And by "inspired" I mean it has the same chatty Pascal-descendent syntax and
inline queries and that's about it.

------
JulianMorrison
Ada is a really nice, really effective language for being careful in, and yet
compiling low-level and with a great deal of on-the-metal control, possibly
more so than C without cheating and stepping outside the language. And yet,
inexplicably, it never became popular. It can't be compiler support, there's
GNAT and there has been for over a decade.

------
saosebastiao
From someone who has never even ventured into object-oriented programming: Why
Ada? From the Wikipedia level overview, it doesn't seem like it offers much
over Java or C# (remember, I haven't touched any of the three).
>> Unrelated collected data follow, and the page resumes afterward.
import Summits.QuantumFields.YangMills.Theorems.DressedRitz.Negative.RawVacuumLoadBearing
import Summits.QuantumFields.YangMills.Theorems.LuscherReductionDressedRitzPolyakovLiftDressed
import HarnessLib

/-!
# Crux `DressedRitz` (stmt-QuantumFields-20205), line «polyakovlift» SKELETON r3 (11209be61e7d2ff5, time-dressed lift) — the normalisation
# `⟨φ,φ⟩ = 1` of `IsRawVacuum` stays LOAD-BEARING for S-STAT and invisible to S-POS-core ∕ S-LEAK (dressed twin of `RawVacuumLoadBearing.lean`)

Standing crux disprover `ym-cdisprove-20205-1` g1 (refuter), supporting item stmt-QuantumFields-20205 (no verdict change).  Skeleton r3 replaced
`liftFamily` by `dressedLiftFamily β φ g i = K_β^[dressSteps L] (liftVec β φ (g i))` in all three stub texts (lead's HAZARD-S-LEAK-UV: the sharp-time
lift violates (o4) at one loop; time-dressing repairs it).  The φ-slot analysis of the r2 file transfers verbatim because the dressing is linear
and `K_β 0 = 0`:

* `dressedLiftFamily_zeroVac` — over the zero vacuum the dressed family is the zero family;
* `dynamicCoreClauses_dressedLiftFamily_zeroVac`, `leakageClause_dressedLiftFamily_zeroVac` — the r3 bodies of S-POS-core and S-LEAK hold there with
  EVERY constant (they cannot see the normalisation);
* `not_staticClauses_dressedLiftFamily_zeroVac` — (o0) of S-STAT fails there for `k ≥ 1`;
* ★ `liftStaticsR3_false_without_normalisation` — the registered r3 text of `stub_liftStatics` with `IsRawVacuum β φ` weakened to
  `IsPhys φ ∧ K_βφ = λ₀φ` is FALSE (witness: `k = 1`, `lam = min lam0 1`, `L = L0+1`, a window `β`, the zero vacuum, any lift basis).
  Any proof of r3 S-STAT must use `⟨φ,φ⟩ = 1` (in the tree: `PolyakovLift.dressedLiftFamily_o0` does, through `rawVacuum_ne_zero`).

HONEST FRAMING: hypothesis bookkeeping at fixed lattice on the CONDITIONAL femto rung R2b1; nothing here bears on infinite volume, the continuum
limit or the Clay mass gap.  [folklore]
-/

set_option autoImplicit false

noncomputable section

open MeasureTheory Filter Topology Real
open Literature.MathematicalPhysics.QuantumFieldTheory
open Literature.MathematicalPhysics.QuantumLattice

namespace Summit.QuantumFields.YangMills.Theorems.FemtoTransferGap.PolyakovLift.Negative

open Summit.QuantumFields.YangMills.Theorems.FemtoTransferGap
open Summit.QuantumFields.YangMills.Theorems.FemtoTransferGap.PolyakovLift

section ZeroVacDressed

variable {L : ℕ} [NeZero L]

/-- `K_β^[m] 0 = 0`. [folklore] -/
theorem iterate_transferApply_zeroVec (β : ℝ) (m : ℕ) :
    (transferApply (L := L) β)^[m] (fun _ => (0 : ℝ)) = fun _ => 0 :=
  Function.iterate_fixed (transferApply_zeroVec (L := L) β) m

/-- Over the zero vacuum every DRESSED lifted vector vanishes. [folklore] -/
theorem dressedLiftVec_zeroVac (β : ℝ) (g : GaugeConfig 3 1 SU2 → ℝ) :
    dressedLiftVec β (fun _ : GaugeConfig 3 L SU2 => (0 : ℝ)) g = fun _ => 0 := by
  unfold dressedLiftVec liftVec
  rw [ins_zeroVac, iterate_transferApply_zeroVec]

/-- Over the zero vacuum the dressed lifted family is the zero family. [folklore] -/
theorem dressedLiftFamily_zeroVac (β : ℝ) {k : ℕ} (g : Fin k → (GaugeConfig 3 1 SU2 → ℝ)) :
    dressedLiftFamily β (fun _ : GaugeConfig 3 L SU2 => (0 : ℝ)) g = fun _ _ => 0 := by
  funext i
  simp only [dressedLiftFamily, dressedLiftVec_zeroVac]

/-- ★ The r3 body of S-POS-core ((o5) ∧ (o6)) holds for the dressed lift of ANY basis over the zero vacuum, with every `C`. [folklore] -/
theorem dynamicCoreClauses_dressedLiftFamily_zeroVac (k : ℕ) (C β : ℝ) (g : Fin k → (GaugeConfig 3 1 SU2 → ℝ)) :
    DynamicCoreClauses k C β (dressedLiftFamily β (fun _ : GaugeConfig 3 L SU2 => (0 : ℝ)) g) := by
  rw [dressedLiftFamily_zeroVac]
  exact dynamicCoreClauses_zeroFamily k C β

/-- ★ The r3 body of S-LEAK ((o4)) holds for the dressed lift of ANY basis over the zero vacuum, with every `C`. [folklore] -/
theorem leakageClause_dressedLiftFamily_zeroVac (k : ℕ) (C β : ℝ) (g : Fin k → (GaugeConfig 3 1 SU2 → ℝ)) :
    LeakageClause k C β (dressedLiftFamily β (fun _ : GaugeConfig 3 L SU2 => (0 : ℝ)) g) := by
  rw [dressedLiftFamily_zeroVac]
  exact leakageClause_zeroFamily k C β

/-- ★ … whereas (o0) of the r3 S-STAT body fails there as soon as `k ≥ 1`. [folklore] -/
theorem not_staticClauses_dressedLiftFamily_zeroVac {k : ℕ} (hk : 0 < k) (C β : ℝ) (g : Fin k → (GaugeConfig 3 1 SU2 → ℝ)) :
    ¬ StaticClauses k C β (dressedLiftFamily β (fun _ : GaugeConfig 3 L SU2 => (0 : ℝ)) g) := by
  rw [dressedLiftFamily_zeroVac]
  rintro ⟨h0, -⟩
  have h := h0 ⟨0, hk⟩
  simp [l2_zeroVec_left] at h

end ZeroVacDressed

/-- ★★ **r3 S-STAT WITHOUT THE NORMALISATION is false — any proof of the r3 `stub_liftStatics` must use `⟨φ,φ⟩ = 1`.**  The negated statement
is the registered r3 text (skeleton 11209be61e7d2ff5) VERBATIM except that `IsRawVacuum β φ` is weakened to `IsPhys φ ∧ K_βφ = λ₀φ`.  Witness:
`k = 1`, `lam = min lam0 1`, `L = L0 + 1`, a window `β` (`TwistedTraceScaling.Negative.exists_inFemtoWindow`), the zero vacuum, any lift basis at
`B₁ = 2/λ³ > 0` (`exists_liftBasis`); (o0) reads `0 < 0`. [folklore] -/
theorem liftStaticsR3_false_without_normalisation :
    ¬ (∀ k : ℕ, ∃ C lam0 : ℝ, 0 ≤ C ∧ 0 < lam0 ∧ ∀ lam : ℝ, 0 < lam → lam ≤ lam0 → ∃ L0 : ℕ,
        ∀ (L : ℕ) [NeZero L], L0 ≤ L → ∀ β : ℝ, InFemtoWindow lam β L →
          ∀ φ : GaugeConfig 3 L SU2 → ℝ, IsPhys φ → transferApply β φ = levelValue su2Rep L β 0 • φ →
            ∀ (ω : GaugeConfig 3 1 SU2 → ℝ) (g : Fin k → (GaugeConfig 3 1 SU2 → ℝ)), LiftBasis (liftCoupling β L) k ω g →
              StaticClauses k C β (dressedLiftFamily β φ g)) := by
  intro h
  obtain ⟨C, lam0, -, hlam0, H⟩ := h 1
  have hlam : 0 < min lam0 1 := lt_min hlam0 one_pos
  obtain ⟨L0, HL⟩ := H (min lam0 1) hlam (min_le_left _ _)
  obtain ⟨β, hW, hval⟩ :=
    Summit.QuantumFields.YangMills.Theorems.TwistedTraceScaling.Negative.exists_inFemtoWindow (L0 + 1) hlam (min_le_right _ _)
  have hB : 0 < liftCoupling β (L0 + 1) := by
    unfold liftCoupling
    rw [hval]
    positivity
  obtain ⟨ω, g, hbasis⟩ := exists_liftBasis hB 1
  have hS := HL (L0 + 1) (Nat.le_succ _) β hW (fun _ => (0 : ℝ)) (isPhys_const 0) (zeroVec_eigen β) ω g hbasis
  exact not_staticClauses_dressedLiftFamily_zeroVac one_pos C β g hS

/-- The registered r3 S-STAT text implies the mutated one on normalised vacua: the mutation deletes exactly the clause `⟨φ,φ⟩ = 1`
(pointer: `isRawVacuum_iff`).  Conversely the tree's `PolyakovLift.dressedLiftFamily_o0` proves (o0) FROM `IsRawVacuum` — so the deleted
clause is both necessary (this file) and, for (o0), sufficient (tree). [folklore] -/
theorem staticClauses_o0_iff_of_zeroVac {L : ℕ} [NeZero L] {k : ℕ} (hk : 0 < k) (C β : ℝ) (g : Fin k → (GaugeConfig 3 1 SU2 → ℝ)) :
    StaticClauses k C β (dressedLiftFamily β (fun _ : GaugeConfig 3 L SU2 => (0 : ℝ)) g) ↔ False :=
  ⟨not_staticClauses_dressedLiftFamily_zeroVac hk C β g, False.elim⟩

end Summit.QuantumFields.YangMills.Theorems.FemtoTransferGap.PolyakovLift.Negative

end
It does look
to be quite a bit more readable, which I like, but I still would have a hard
time justifying its use over languages that have endless libraries and strong
communities with similar features/paradigms. I'm sincere about the question,
and I hope this doesn't come off as snarky.

------
dkhenry
I _really_ want to do something productive in Ada. Its just that every time I
sit down and look at it the pragmatist in me balks and I end up doing it in C
or Scala. It reminds of ALGO 60. A Language that on paper should have been the
goto language ( even had the same DoD support Ada had/has ) , but never gained
traction outside a small niche.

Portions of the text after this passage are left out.